A análise de aberrações cromossômicas pela pintura FISH levou a um progresso acentuado na pesquisa citogenética ao longo dos anos. O projeto de sondas marcadas com fluorescência para aplicações específicas, desde sondas específicas de locus até sondas de pintura de cromossomos inteiros, avançou significativamente o campo; Isso também facilitou a detecção de rearranjo submicroscópico ("críptico"), o que não era possível por bandas cromossômicas convencionais. A pintura cromossômica por mFISH e SKY provou ser ferramentas valiosas para a identificação de rearranjos intercromossômicos simples e complexos. Os princípios básicos para ambas as técnicas são semelhantes, mas o método de detecção e discriminação do sinal fluorescente após hibridização in situ e o processo de aquisição de imagens são diferentes. No mFISH, imagens separadas de cada um dos quatro fluorocromos são capturadas usando filtros de microscópio passa-banda estreitos; O software dedicado é então usado para combinar as imagens. Enquanto no SKY, a aquisição de imagens é baseada em uma combinação de microscopia de epifluorescência, imagem de dispositivo acoplado a carga e espectroscopia de Fourier, que permite a medição de todo o espectro de emissão com uma única exposição em todos os pontos da imagem. Tanto no mFISH quanto no SKY, as imagens monocromáticas são capturadas de forma independente, depois mescladas e, finalmente, pseudocores exclusivas são atribuídas aos cromossomos em imagens monocromáticas com base no corante específico anexado a cada sonda de fluorocromo.

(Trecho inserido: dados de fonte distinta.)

/-!
# Route `BECClassicalWindow` — support item `ThermalGroundStateLimit` (stmt-AtomisticToContinuum-9073):
# Gibbs' inequality, free energy bounded below, low-temperature concentration of near-Gibbs ensembles

Helper file for stmt-AtomisticToContinuum-9073 (`ThermalGroundStateLimit`): the thermodynamic
bookkeeping on finite ensembles (`FiniteEnsemble` layer of `ThermalExpectation.lean`), independent
of the spectral input.

* `neg_mul_log_sum_exp_le` — **Gibbs' inequality** for a finite probability vector `p` and reals
  `aᵢ`: `∑ pᵢ aᵢ - T ∑(-pᵢ ln pᵢ) ≥ -T ln ∑_{pᵢ>0} e^{-aᵢ/T}` (`ln x ≤ x - 1`);
* `freeEnergy_ge` — given a partition bound `∑ᵢ e^{-⟨Ψᵢ,HΨᵢ⟩} ≤ Z` on orthonormal sub-families
  of finite energy, the free energy `Tr(HΓ) - T S(Γ)` of finite orthogonal ensembles of Dirichlet
  trial states is `≥ -ln Z` for `0 < T ≤ 1` — the hypothesis of
  `FiniteEnsemble.exists_isNearGibbs` (near-Gibbs ensembles exist at every slack);
* the `β → ∞` estimate proper (`sum_mul_sub_groundStateEnergy_le`, `mul_sum_weights_high_le`): if `Γ = (pᵢ, Ψᵢ)` is an `ε`-near-Gibbs finite orthogonal ensemble of
Dirichlet trial states at temperature `T ≤ 1/2`, `E₀ = inf ⟨Ψ,HΨ⟩ < ∞`, `Ψ⋆` is a trial state
with `⟨Ψ⋆, HΨ⋆⟩ ≤ E₀ + η`, and `Z` is the partition bound of `exists_sum_exp_neg_energy_le`, then
the mean excitation energy of `Γ` is small,

  `∑ᵢ pᵢ (⟨Ψᵢ,HΨᵢ⟩ - E₀) ≤ 2(η + ε) + 2T (E₀ + ln Z)`,

(compare `Γ` with the pure state `Ψ⋆`, and bound the entropy it can gain by Gibbs' inequality at
temperature `2T`: `∑ pᵢeᵢ - 2T S(p) ≥ -2T ln ∑ e^{-eᵢ/2T} ≥ -2T ln (e^{E₀} Z)`), whence by
Markov the total weight of the states of energy `> E₀ + δ` is `≤ (2(η+ε) + 2T(E₀ + ln Z))/δ`
(`sum_weights_high_le`). This is the ensemble-level substitute for "`Γ_T → ` ground space as
`T → 0`".
-/

noncomputable section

A contribuição da análise mFISH e SKY no campo da biologia da radiação é notável, particularmente para estimativa retrospectiva da dose de exposição humana à IR (biodosimetria por radiação)11-14, avaliação do risco de carcinogênese por radiação15, bem como detecção e estimativa de risco de câncer secundário relacionado à radioterapia16. Um estudo recente em camundongos mostrou que uma técnica de pintura cromossômica baseada em FISH também é uma ferramenta importante para avaliar a eficácia da contramedida de radiação17. No presente estudo, o efeito da exposição total à radiação corporal na indução de aberrações cromossômicas estáveis nas células da medula óssea de camundongos foi demonstrado usando as técnicas mFISH e SKY.

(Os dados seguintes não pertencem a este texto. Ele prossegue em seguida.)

/-
Origin: expansion seat `planner-pub-hodgecm-pv08-g2-0`, handover 2026-08-18 (`HOME/pub-hodgecm-pv08-g2/lean/Pv08g2/S5Conservative.lean`, md5 6e83fa6b, 270 lines);
landed by the gen-6 packager in gate run 22 as `HodgeCM/PerL34/S5Conservative.lean` (import ^import Pv[0-9]+\.→import HodgeCM.PerL34. ×1).
-/
import Summits.HodgeConjecture.HodgeCM.PerL34.SeesawDictionary

/-!
# Seam S5, `N19w` half — the bridge record is CONSERVATIVE over the node leaf (kernel boundary witness)

Unit `pub-hodgecm-pv08-g2` (DAG-node prover #08, gen 2 = the N19 node owner), 2026-08-18.
WIP import `Pv11.SeesawDictionary` = pv11's handed-over `SeesawDictionary.lean` (md5 f942ea4b, vendored
byte-identically); on landing the packager rewrites it to `HodgeCM.PerL34.SeesawDictionary`.

pv11's record `SeesawDictionary.SeesawBridge T V c D k l` (LEMMAS.md v5 §9 seam S5, (12)-half) packages a
lattice shell `ThetaSeesawData` with its N17 hypotheses and two DICTIONARY fields `Λ_wedge`, `ϑ_period`, and
pv11 PROVED `N19w_genIdentity_of_bridge : SeesawBridge … → N19w_genIdentity …` (kernel join = the landed
`SeesawWedge.genIdentity_core`).  This file proves the CONVERSE:

* `bridge_of_genIdentity : N19w_genIdentity T V c D k l → SeesawBridge T V c D k l` (an explicit, admittedly
  degenerate, instance: a one-point "torus", Dirac measures, Schwartz "functions" = functions on `L²([G_U])`
  itself, and a choice-defined realisation map `toHG` decoding indicator functions), hence
* `nonempty_bridge_iff : Nonempty (SeesawBridge T V c D k l) ↔ N19w_genIdentity T V c D k l`, and at the level
  of the realisation input, `bridges_iff_genIdentity`.

READING (for referees 2/3, the carver's binder census and the writer).  The equivalence says the S5
(12)-record carries EXACTLY the logical strength of the model-level leaf `N19w_genIdentity` — no more (so
consuming `hbr : ∀ good ctx, Nonempty (SeesawBridge …)` in `AssemblyDict.perL_of_dictLeaves` instead of
`h19w` adds NO hidden hypothesis and NO vacuity risk beyond the leaf itself) and no less (so the record, AS A
TYPE, certifies nothing about print: a model in which the leaf holds admits the junk instance below).  Its
evidentiary value is therefore entirely in the LABELS of its fields under the INTENDED instantiation (adelic
Schwartz spaces, the Weil representation `ω_{W,μ_W}`, Haar probability measures on `[U(W_j)]`, `toHG` = "class
of an automorphic function", `Adm_j` = admissible theta data) — a reading claim, audited field by field in
GAPS.md `## pub-hodgecm-pv08-g2` (S5-A1), not a kernel one.  This is the S5 analogue of the carver's S3
boundary witness `SeamVacuity.clusterOutputs_iff_open_chars`.

Nothing is cited, nothing is posited; Mathlib + landed `HodgeCM.*` + pv11's record only.
-/

set_option autoImplicit false

noncomputable section

open MeasureTheory
open HodgeCM.Prior.Perl34File
open HodgeCM.PerL34.Seesaw

namespace HodgeCM
namespace PerL34
namespace S5Conservative

variable {U : Universe} {T : U.ThetaModel}
variable {L : CMField} {ι₁ : L →+* ℂ} {V : HermSpace3 L ι₁} {c : SeesawCtx L}
variable {D : Perl34.TorusData (T.core V c)} {k l : Fin 4}

/-! ## 1. A one-point lattice shell over an arbitrary carrier `G` with a base point -/

/-- The degenerate shell: `G_U(𝔸) := G`, both adelic tori and both rational index sets are one point, all
three Schwartz spaces are `G → ℂ`, evaluation at the (unique) rational point is evaluation at the base point
`g₀`, the pure tensor is the pointwise product, and every Weil operator `ω(g,·)` sends `φ` to the constant
function with value `φ g` (so that the "theta kernel" of `φ` is `φ` itself). -/
def shell (G : Type) (g₀ : G) : ThetaSeesawData where
  G := G
  A₁ := Unit
  A₂ := Unit
  X₁ := Unit
  X₂ := Unit
  S₁ := G → ℂ
  S₂ := G → ℂ
  S := G → ℂ
  ev₁ := fun φ _ => φ g₀
  ev₂ := fun φ _ => φ g₀
  ev := fun Φ _ => Φ g₀
  tmul := fun φ₁ φ₂ => φ₁ * φ₂
  ω₁ := fun g _ φ => fun _ => φ g
  ω₂ := fun g _ φ => fun _ => φ g
  ωW := fun g _ Φ => fun _ => Φ g

variable {G : Type} {g₀ : G}

/-- (Ported verbatim from the HodgeCMPerL package; no docstring in the source.) -/
instance : AddCommGroup (shell G g₀).S := inferInstanceAs (AddCommGroup (G → ℂ))
/-- (Ported verbatim from the HodgeCMPerL package; no docstring in the source.) -/
instance : Fintype (shell G g₀).X₁ := inferInstanceAs (Fintype Unit)
/-- (Ported verbatim from the HodgeCMPerL package; no docstring in the source.) -/
instance : Fintype (shell G g₀).X₂ := inferInstanceAs (Fintype Unit)
/-- (Ported verbatim from the HodgeCMPerL package; no docstring in the source.) -/
instance : Fintype (shell G g₀).A₁ := inferInstanceAs (Fintype Unit)
/-- (Ported verbatim from the HodgeCMPerL package; no docstring in the source.) -/
instance : Fintype (shell G g₀).A₂ := inferInstanceAs (Fintype Unit)
/-- (Ported verbatim from the HodgeCMPerL package; no docstring in the source.) -/
instance : Unique (shell G g₀).X₁ := inferInstanceAs (Unique Unit)
/-- (Ported verbatim from the HodgeCMPerL package; no docstring in the source.) -/
instance : Unique (shell G g₀).X₂ := inferInstanceAs (Unique Unit)
/-- (Ported verbatim from the HodgeCMPerL package; no docstring in the source.) -/
instance : Unique (shell G g₀).A₁ := inferInstanceAs (Unique Unit)
/-- (Ported verbatim from the HodgeCMPerL package; no docstring in the source.) -/
instance : Unique (shell G g₀).A₂ := inferInstanceAs (Unique Unit)
/-- (Ported verbatim from the HodgeCMPerL package; no docstring in the source.) -/
instance : MeasurableSpace (shell G g₀).A₁ := inferInstanceAs (MeasurableSpace Unit)
/-- (Ported verbatim from the HodgeCMPerL package; no docstring in the source.) -/
instance : MeasurableSpace (shell G g₀).A₂ := inferInstanceAs (MeasurableSpace Unit)
/-- (Ported verbatim from the HodgeCMPerL package; no docstring in the source.) -/
instance : MeasurableSingletonClass (shell G g₀).A₁ := inferInstanceAs (MeasurableSingletonClass Unit)
/-- (Ported verbatim from the HodgeCMPerL package; no docstring in the source.) -/
instance : MeasurableSingletonClass (shell G g₀).A₂ := inferInstanceAs (MeasurableSingletonClass Unit)

/-- Dirac measure at the unique point of `[U(W₁)]`. -/
def δ₁ : Measure (shell G g₀).A₁ := Measure.dirac ()
/-- Dirac measure at the unique point of `[U(W₂)]`. -/
def δ₂ : Measure (shell G g₀).A₂ := Measure.dirac ()

/-- (Ported verbatim from the HodgeCMPerL package; no docstring in the source.) -/
instance : IsProbabilityMeasure (δ₁ (G := G) (g₀ := g₀)) := by unfold δ₁; infer_instance
/-- (Ported verbatim from the HodgeCMPerL package; no docstring in the source.) -/
instance : IsProbabilityMeasure (δ₂ (G := G) (g₀ := g₀)) := by unfold δ₂; infer_instance

/-- (Ported verbatim from the HodgeCMPerL package; no docstring in the source.) -/
theorem shell_omegaSub : (shell G g₀).OmegaSub := by
  intro g t Φ Φ'
  rfl

/-- (Ported verbatim from the HodgeCMPerL package; no docstring in the source.) -/
theorem shell_evSub : (shell G g₀).EvSub := by
  intro Φ Φ' z
  rfl

/-- (Ported verbatim from the HodgeCMPerL package; no docstring in the source.) -/
theorem shell_evalTmul : (shell G g₀).EvalTmul := by
  intro φ₁ φ₂ z
  rfl

/-- (Ported verbatim from the HodgeCMPerL package; no docstring in the source.) -/
theorem shell_restrictTmul : (shell G g₀).RestrictTmul := by
  intro g u₁ u₂ φ₁ φ₂
  rfl

/-- (Ported verbatim from the HodgeCMPerL package; no docstring in the source.) -/
theorem shell_absSummable₁ : (shell G g₀).AbsSummable₁ := fun _ => Summable.of_finite

/-- (Ported verbatim from the HodgeCMPerL package; no docstring in the source.) -/
theorem shell_absSummable₂ : (shell G g₀).AbsSummable₂ := fun _ => Summable.of_finite

/-- In the one-point shell the theta kernel of `φ` is `φ`. -/
theorem shell_thetaKernel₁ (φ : G → ℂ) (g : G) (u : Unit) :
    (shell G g₀).thetaKernel₁ φ g u = φ g := by
  simp [ThetaSeesawData.thetaKernel₁, shell, tsum_fintype]

/-- (Ported verbatim from the HodgeCMPerL package; no docstring in the source.) -/
theorem shell_thetaKernel₂ (φ : G → ℂ) (g : G) (u : Unit) :
    (shell G g₀).thetaKernel₂ φ g u = φ g := by
  simp [ThetaSeesawData.thetaKernel₂, shell, tsum_fintype]

/-- … and the theta lift against the trivial character is `φ` as well. -/
theorem shell_thetaLift₁ (φ : G → ℂ) (g : G) :
    (shell G g₀).thetaLift₁ δ₁ (fun _ => 1) φ g = φ g := by
  simp [ThetaSeesawData.thetaLift₁, shell_thetaKernel₁, δ₁]

/-- (Ported verbatim from the HodgeCMPerL package; no docstring in the source.) -/
theorem shell_thetaLift₂ (φ : G → ℂ) (g : G) :
    (shell G g₀).thetaLift₂ δ₂ (fun _ => 1) φ g = φ g := by
  simp [ThetaSeesawData.thetaLift₂, shell_thetaKernel₂, δ₂]

/-- (Ported verbatim from the HodgeCMPerL package; no docstring in the source.) -/
theorem shell_integrable₁ (χ : Unit → ℂ) (φ : G → ℂ) (g : G) :
    Integrable (fun u => (shell G g₀).thetaKernel₁ φ g u * χ u) δ₁ := Integrable.of_finite

/-- (Ported verbatim from the HodgeCMPerL package; no docstring in the source.) -/
theorem shell_integrable₂ (χ : Unit → ℂ) (φ : G → ℂ) (g : G) :
    Integrable (fun u => (shell G g₀).thetaKernel₂ φ g u * χ u) δ₂ := Integrable.of_finite

/-! ## 2. Coding vectors of `L²([G_U])` as indicator functions and decoding them by choice -/

open Classical in
/-- The indicator function of `{v}` on the carrier. -/
def code (v : G) : G → ℂ := fun g => if g = v then 1 else 0

/-- (Ported verbatim from the HodgeCMPerL package; no docstring in the source.) -/
theorem code_apply_self (v : G) : code v v = 1 := by simp [code]

/-- (Ported verbatim from the HodgeCMPerL package; no docstring in the source.) -/
theorem code_injective : Function.Injective (code (G := G)) := by
  intro v w h
  have h1 : code v w = code w w := by rw [h]
  rw [code_apply_self] at h1
  by_contra hne
  have : code v w = 0 := by simp [code, Ne.symm hne]
  rw [this] at h1
  exact zero_ne_one h1

/-! ## 3. The junk bridge from the leaf -/

section Bridge

variable (T V c D k l)

/-- The set of values of the cup pairing on theta forms of types `k`, `l` (the left-hand sides of
`N19w_genIdentity`). -/
def IsΛValue (v : T.HG L ι₁ V) : Prop :=
  ∃ (Γ : Level V) (ω ω' : U.CohC (U.pms L ι₁ V Γ) 1),
    ω ∈ T.Theta V c k Γ ∧ ω' ∈ T.Theta V c l Γ ∧ v = T.Λ Γ ω ω'

open Classical in
/-- The choice-defined realisation map: an indicator function of a `Λ`-value decodes to that value; anything
else decodes to a fixed generator `D.ϑ χ Φ` if one exists, else to `0`. -/
def toHG (f : T.HG L ι₁ V → ℂ) : T.HG L ι₁ V :=
  if h : ∃ v, IsΛValue T V c k l v ∧ f = code v then h.choose
  else if h' : Nonempty (D.X × T.SK V c) then D.ϑ h'.some.1 h'.some.2 else 0

variable {T V c D k l}

/-- (Ported verbatim from the HodgeCMPerL package; no docstring in the source.) -/
theorem toHG_code {v : T.HG L ι₁ V} (hv : IsΛValue T V c k l v) : toHG T V c D k l (code v) = v := by
  have h : ∃ w, IsΛValue T V c k l w ∧ code v = code w := ⟨v, hv, rfl⟩
  unfold toHG
  rw [dif_pos h]
  exact (code_injective h.choose_spec.2).symm

/-- Under the leaf, every value of `toHG` is a generator `D.ϑ χ Φ` as soon as some `Λ`-value exists. -/
theorem toHG_isGenerator (hgen : N19w_genIdentity T V c D k l) {v₀ : T.HG L ι₁ V}
    (hv₀ : IsΛValue T V c k l v₀) (f : T.HG L ι₁ V → ℂ) :
    ∃ χ : D.X, ∃ Φ : T.SK V c, D.ϑ χ Φ = toHG T V c D k l f := by
  obtain ⟨Γ₀, ω₀, ω₀', hω₀, hω₀', rfl⟩ := hv₀
  obtain ⟨χ₀, Φ₀, _⟩ := hgen Γ₀ ω₀ hω₀ ω₀' hω₀'
  unfold toHG
  by_cases h : ∃ v, IsΛValue T V c k l v ∧ f = code v
  · rw [dif_pos h]
    obtain ⟨Γ, ω, ω', hω, hω', hv⟩ := h.choose_spec.1
    obtain ⟨χ, Φ, hΛ⟩ := hgen Γ ω hω ω' hω'
    exact ⟨χ, Φ, by rw [← hΛ, ← hv]⟩
  · rw [dif_neg h]
    have h' : Nonempty (D.X × T.SK V c) := ⟨(χ₀, Φ₀)⟩
    rw [dif_pos h']
    exact ⟨_, _, rfl⟩

variable (T V c D k l) in
/-- Admissible data on `W₁`: trivial character, and `φ` is `0` or the indicator of a `Λ`-value (the clause
records a witness that some `Λ`-value exists). -/
def Adm₁ (χ : Unit → ℂ) (φ : T.HG L ι₁ V → ℂ) : Prop :=
  χ = (fun _ => 1) ∧ ∃ v, IsΛValue T V c k l v ∧ (φ = (fun _ => 0) ∨ φ = code v)

/-- Admissible data on `W₂`: trivial character and the constant Schwartz function `1`. -/
def Adm₂ (χ : Unit → ℂ) (φ : G → ℂ) : Prop := χ = (fun _ => 1) ∧ φ = fun _ => 1

/-- **The junk bridge.**  From the leaf `N19w_genIdentity` alone, an instance of pv11's record. -/
def bridge_of_genIdentity (hgen : N19w_genIdentity T V c D k l) : SeesawDictionary.SeesawBridge T V c D k l where
  DS := shell (T.HG L ι₁ V) 0
  ν₁ := δ₁
  ν₂ := δ₂
  omegaSub := shell_omegaSub
  evSub := shell_evSub
  evalTmul := shell_evalTmul
  restrictTmul := shell_restrictTmul
  absSummable₁ := shell_absSummable₁
  absSummable₂ := shell_absSummable₂
  toHG := toHG T V c D k l
  Adm₁ := Adm₁ T V c k l
  Adm₂ := Adm₂
  integrable₁ := fun χ φ _ g => shell_integrable₁ χ φ g
  integrable₂ := fun χ φ _ g => shell_integrable₂ χ φ g
  Λ_wedge := by
    intro Γ ω hω ω' hω'
    have hv : IsΛValue T V c k l (T.Λ Γ ω ω') := ⟨Γ, ω, ω', hω, hω', rfl⟩
    refine ⟨fun _ => 1, fun _ => 1, code (T.Λ Γ ω ω'), fun _ => 0, fun _ => 1, fun _ => 1,
      ⟨rfl, _, hv, Or.inr rfl⟩, ⟨rfl, _, hv, Or.inl rfl⟩, ⟨rfl, rfl⟩, ⟨rfl, rfl⟩, ?_⟩
    have hw : (shell (T.HG L ι₁ V) 0).wedgeScalar
        ((shell (T.HG L ι₁ V) 0).thetaLift₁ δ₁ (fun _ => 1) (code (T.Λ Γ ω ω')))
        ((shell (T.HG L ι₁ V) 0).thetaLift₁ δ₁ (fun _ => 1) (fun _ => 0))
        ((shell (T.HG L ι₁ V) 0).thetaLift₂ δ₂ (fun _ => 1) (fun _ => 1))
        ((shell (T.HG L ι₁ V) 0).thetaLift₂ δ₂ (fun _ => 1) (fun _ => 1)) = code (T.Λ Γ ω ω') := by
      funext g
      rw [ThetaSeesawData.wedgeScalar_apply, shell_thetaLift₁, shell_thetaLift₁,
        shell_thetaLift₂]
      simp
    rw [hw, toHG_code hv]
  ϑ_period := by
    rintro χ₁ χ₂ φ₁₁ φ₁₂ φ₂₁ φ₂₂ ⟨-, v₀, hv₀, -⟩ - - -
    exact toHG_isGenerator hgen hv₀ _

/-- **S5 (12)-half boundary witness:** pv11's bridge record is inhabited iff the leaf holds. -/
theorem nonempty_bridge_iff :
    Nonempty (SeesawDictionary.SeesawBridge T V c D k l) ↔ N19w_genIdentity T V c D k l :=
  ⟨fun ⟨B⟩ => SeesawDictionary.N19w_genIdentity_of_bridge B, fun h => ⟨bridge_of_genIdentity h⟩⟩

end Bridge

/-- **At the level of the assembly binder** (`AssemblyDict.N19w_wedgeMem_of_bridges`,
`SeesawDictionary.open_thetaGen12_of_bridges`): "a bridge at every good context for the (12) side" is
EQUIVALENT to "the leaf `N19w_genIdentity` at every good context for the (12) side" — the hypothesis traded in
by the carver's `perL_of_dictLeaves` (hbr for h19w) has exactly the strength of the one it replaces. -/
theorem bridges_iff_genIdentity (T : U.ThetaModel) :
    (∀ {L : CMField} {ι₁ : L →+* ℂ} (V : HermSpace3 L ι₁) (c : SeesawCtx L), T.GoodCtx ι₁ c →
        Nonempty (SeesawDictionary.SeesawBridge T V c (T.t12 V c) 0 1)) ↔
    (∀ {L : CMField} {ι₁ : L →+* ℂ} (V : HermSpace3 L ι₁) (c : SeesawCtx L), T.GoodCtx ι₁ c →
        N19w_genIdentity T V c (T.t12 V c) 0 1) :=
  ⟨fun h _ _ V c hc => nonempty_bridge_iff.mp (h V c hc),
    fun h _ _ V c hc => nonempty_bridge_iff.mpr (h V c hc)⟩

end S5Conservative
end PerL34
end HodgeCM

end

Access restricted. Please log in or start a trial to view this content.

Protocol

Loading...
$$\rightleftharpoonup{xx}$$ $$\longleftharp{xx}$$, $$\longrightharp{xx}$$,

Todos os estudos com animais foram realizados em estrita conformidade com as recomendações do Guia para o Cuidado e Uso de Animais de Laboratório do National Institutes of Health. O protocolo animal foi aprovado pelo Comitê de Cuidado e Uso Institucional Animal da Universidade de Arkansas para Ciências Médicas. Todos os animais foram alojados em instalações para animais com ar condicionado padrão a 20 ± 2 ° C com 10 - 15 ciclos de uma hora de ar fresco e livre acesso à alimentação padrão para roedores e água. Após a chegada, os ratos foram mantidos em quarentena por uma semana e desde ração para roedores certificado.

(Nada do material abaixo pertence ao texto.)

import Summits.BirchSwinnertonDyer.BirchSwinnertonDyer.Theorems.ResidualThetaTransportAtTwoSignedMuSeedAtTwoPlusTiltCoboundary
import HarnessLib

/-!
# Seed crux `SignedMuSeedAtTwoPlus` (stmt-BirchSwinnertonDyer-21438), line `norm-field-tilt`:
# EXISTENCE of the `D`-logarithmic derivative `S_m` of a series of even order in characteristic `2`

Cell `bsd-wall`, width seat `bsd-wall-rtt-p4-w2` g10; thirteenth file on the line.  The engine theorems
(`oddDigit_of_nonDeg_theta`, `…_zFour`) take the `D log`s `S_m` as data with `Z_m·S_m = η̄·Z_m'`; this file shows the data
EXISTS and is unique, so `S_m` is a function of `Z_m` (whose order `2^{m+2}` is even).  HONEST FRAMING: THEOREMS ONLY;
closes no item; the line is NOT registered; BSD is NOT proved by this.

* `derivative_X_pow_two_mul_mul` — in characteristic `2`, `(t^{2a}·V)' = t^{2a}·V'`;
* **`exists_logDeriv_of_even_order`** — over a field of characteristic `2`: `Z ≠ 0` of even order ⟹ for every `u` there is
  `S` with `Z·S = u·Z'` (namely `S = u·V'·V⁻¹` for `Z = t^{2a}V`, `V(0) ≠ 0`); with `logDeriv_unique` (p657296) it is unique;
* `existsUnique_logDeriv_of_even_order` — the packaged `∃!`.
[folklore]
-/

noncomputable section

set_option autoImplicit false
set_option linter.dupNamespace false

open PowerSeries

namespace Summit.BirchSwinnertonDyer.BirchSwinnertonDyer.Theorems.SignedMuAtTwo.Tilt

/-- In characteristic `2`: `(t^{2a}·V)' = t^{2a}·V'`. [folklore] -/
theorem derivative_X_pow_two_mul_mul {k : Type*} [CommRing k] [CharP k 2] (a : ℕ) (V : PowerSeries k) :
    d⁄dX k (X ^ (2 * a) * V) = X ^ (2 * a) * d⁄dX k V := by
  rw [Derivation.leibniz, smul_eq_mul, smul_eq_mul, derivative_pow k, derivative_X, mul_one]
  have h2 : ((2 * a : ℕ) : PowerSeries k) = 0 := by
    rw [← map_natCast (C (R := k)), Nat.cast_mul, Nat.cast_ofNat, CharTwo.two_eq_zero, zero_mul, map_zero]
  rw [h2, zero_mul, mul_zero, add_zero]

/-- **The `D log` of a series of even order exists** (field of characteristic `2`): `Z ≠ 0`, `ord Z` even ⟹
`∃ S, Z·S = u·Z'`. [folklore] -/
theorem exists_logDeriv_of_even_order {k : Type*} [Field k] [CharP k 2] (u Z : PowerSeries k) (hZ : Z ≠ 0)
    (heven : Even Z.order.toNat) : ∃ S : PowerSeries k, Z * S = u * d⁄dX k Z := by
  obtain ⟨a, ha⟩ := heven
  have hV0 : constantCoeff Z.divXPowOrder ≠ 0 := by
    rw [Ne, constantCoeff_divXPowOrder_eq_zero_iff]; exact hZ
  have hZeq : Z = X ^ (2 * a) * Z.divXPowOrder := by
    rw [two_mul, ← ha]; exact (X_pow_order_mul_divXPowOrder (f := Z)).symm
  generalize Z.divXPowOrder = V at hV0 hZeq
  subst hZeq
  refine ⟨u * d⁄dX k V * V⁻¹, ?_⟩
  rw [derivative_X_pow_two_mul_mul]
  have hinv : V * V⁻¹ = 1 := PowerSeries.mul_inv_cancel _ hV0
  calc X ^ (2 * a) * V * (u * d⁄dX k V * V⁻¹)
      = X ^ (2 * a) * u * d⁄dX k V * (V * V⁻¹) := by ring
    _ = u * (X ^ (2 * a) * d⁄dX k V) := by rw [hinv]; ring

/-- **Existence and uniqueness of `D log`** for a series of even order over a field of characteristic `2`. [folklore] -/
theorem existsUnique_logDeriv_of_even_order {k : Type*} [Field k] [CharP k 2] (u Z : PowerSeries k) (hZ : Z ≠ 0)
    (heven : Even Z.order.toNat) : ∃! S : PowerSeries k, Z * S = u * d⁄dX k Z := by
  obtain ⟨S, hS⟩ := exists_logDeriv_of_even_order u Z hZ heven
  exact ⟨S, hS, fun S' hS' => logDeriv_unique hZ hS' hS⟩

end Summit.BirchSwinnertonDyer.BirchSwinnertonDyer.Theorems.SignedMuAtTwo.Tilt

end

Exposição 1.Radiation e In Vivo Detenção de células em metafase

  1. ratos expor un-anestesiados com 2 Gy de radiação de corpo inteiro em uma câmara de irradiação. Durante a irradiação, colocar ratos em uma câmara de retenção bem ventilado para garantir que eles não se movem livremente e receber uma dose uniforme.
  2. Injectar 100 ul de solução de colchicina a 0,05% (Cpó olchicine dissolvido em cálcio e magnésio livre PBS) por via intraperitoneal usando uma agulha 25 G anexo com 1 mL seringa descartável. Evitar a injeção diretamente em qualquer órgão.
  3. Deixar o animal na gaiola durante 2 h antes da colheita de células de medula óssea. Observar o animal para detectar quaisquer sinais de dor ou sofrimento.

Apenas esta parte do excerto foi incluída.